La postura de los sindicatos
Desde el sindicato STAJ denuncian que la implantación del nuevo modelo está generando numerosos problemas prácticos. Aseguran que, después de más de un mes, algunos trabajadores del área social siguen sin disponer de teléfono. También señalan que hay empleados que desconocen qué asuntos deben tramitar exactamente, lo que incrementa la confusión y los retrasos.
El sindicato advierte además de que muchos trabajadores se encuentran hacinados, la sobrecarga de trabajo continúa y la reorganización no ha mejorado el servicio. Alegan, además, que durante meses el sistema solo funcionará gracias al esfuerzo y la voluntad del personal. La organización sindical considera que esta situación vulnera las condiciones laborales y reclama una revisión urgente del modelo.

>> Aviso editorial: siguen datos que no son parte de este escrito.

/-!
# `Balaban1983to89.B3IndexNetworks` — T. Bałaban, *(Higgs)₂,₃ quantum fields in a finite volume. III. Renormalization*,
Commun. Math. Phys. **88** (1983) 411–445 [Balaban1983Higgs3]: the kernel of the p. 434 vanishing argument — contraction of
internal-index networks whose edges carry powers of the charge matrix q, and *"tr q^{2n+1} = 0"*

statement-level skeleton of published theorems with citation tags; proofs where landed; nothing here is a claim about the Yang–Mills mass gap

PDF held: `paper:balaban1983-higgs-2-3-quantum-fields-finite-volume` (journal page = PDF page + 410); render read as image:
`run/shared/lean/pub/pub-balaban/b2b-balaban-ref1/pages/1983-cmp88-higgs23-III/1983-cmp88-higgs23-III-p024-x2.png` (p. 434).
CITATION HEADER (lean-in-tree rule).  lit-balaban TYPED SKELETON (HOME `run/shared/lean/pub/lit-balaban/`), Phase 2, seat p18
(gen 4), unit `lit-balaban-p18`: SKELETON row **B3.Txt@434** (owner r15), p. 434 [PDF 24], verbatim: *"At first let us remark that
the expressions corresponding to graphs with an odd number of external vector field legs (and no other external legs) are equal
to 0. This follows from the fact that every graph of this type has at least one loop of scalar field lines with an odd number of
vector field legs, thus with an odd power of q, and we have tr q^{2n+1} = 0."*  The graph-theoretic half (an odd loop exists) is
`B3OddVectorLoops.exists_odd_loop` (p18 gen 2); the algebraic half tr q^{2n+1} = 0 is r15's
`B3Sect2StatementsPart2.trace_pow_odd_eq_zero_of_transpose_eq_neg`.  THIS MODULE supplies the step between them (the internal
index sum around a closed loop of scalar lines is a trace); the sibling `B3OddVectorLoopsVanish` applies it to `B3Cor23Concrete`.

WHAT IS FORMALISED (sorry-free; `def`s with bodies only, no `Prop` fact).  An *index network* is a multiset of directed edges
between nodes of a finite type `P`; the edge `e` carries the N × N matrix `e.coef • q ^ e.pow` (`Edge.mat`; in the application a
bilinear form ⟨φ′, q^{n+n′}φ′⟩ of a vertex (1.7)–(1.11) is an edge with power n + n′ between its two φ′-legs, the two forms of
|φ′|⁴ (1.6) and every scalar line G_k(0)δ_{aa′} are edges with power 0).  `eval q L` = Σ over all assignments b : P → (indices) of
Π_e (e.mat q)(b(src e), b(tgt e)).  Kernel identities: reversing an edge transposes its matrix, = (−1)^pow · itself for
antisymmetric q (`eval_flip`); summing out a node met by exactly two edge-ends composes the two matrices (`eval_merge`) or, for
a self-loop, takes the trace (`eval_loop`).  MAIN THEOREM `eval_eq_zero_of_odd_closed`: q antisymmetric, C a set of nodes closed
under the edges, each met by exactly two edge-ends (the edges inside C form closed loops), carrying an ODD total power of q ⇒
`eval q L = 0` (induction on |C|: the loops inside C contract to self-loops ± q^{(power of the loop)}, one of them odd, *"and we
have tr q^{2n+1} = 0"*).  Non-vacuity: `eval_twoCycle` (an even loop gives tr q² = −2 ≠ 0 for the charge matrix of the model).
-/

namespace Literature.MathematicalPhysics.QuantumFieldTheory.Balaban1983to89.B3IndexNetworks

open Finset Matrix

/-! ## Index networks -/

/-- An edge of an internal-index network: it joins the node `src` to the node `tgt` and carries the matrix
`coef • q ^ pow` (a bilinear form ⟨·, q^{n+n′}·⟩ of a vertex, p. 413, or a scalar line δ_{aa′} = q⁰).
[cite: Balaban1983Higgs3, p.434] -/
structure Edge (P : Type*) where
  /-- the node of the first (row) index -/
  src : P
  /-- the node of the second (column) index -/
  tgt : P
  /-- an integer coefficient (signs produced by transposition) -/
  coef : ℤ
  /-- the power of the charge matrix q carried by the edge -/
  pow : ℕ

Además, la organización sindical ha referido que hay funcionarios reubicados que no tienen acceso a las aplicaciones informáticas necesarias para tramitar, algunos sistemas no funcionan correctamente, no se dispone de expedientes y las líneas telefónicas aún no han sido redirigidas.
STAJ denuncia, asimismo, que algunos funcionarios deben desplazarse diariamente entre diferentes sedes judiciales para cubrir juicios y servicios, lo que supone una pérdida de tiempo efectiva de trabajo y un nuevo foco de desorganización.
El sindicato advierte igualmente de recortes de personal en servicios clave como el Registro Civil, pese al aumento constante de expedientes, y alerta de que Salamanca, una de las ciudades con mejores tiempos de resolución judicial, podría verse abocada a un colapso si no se corrigen estas deficiencias.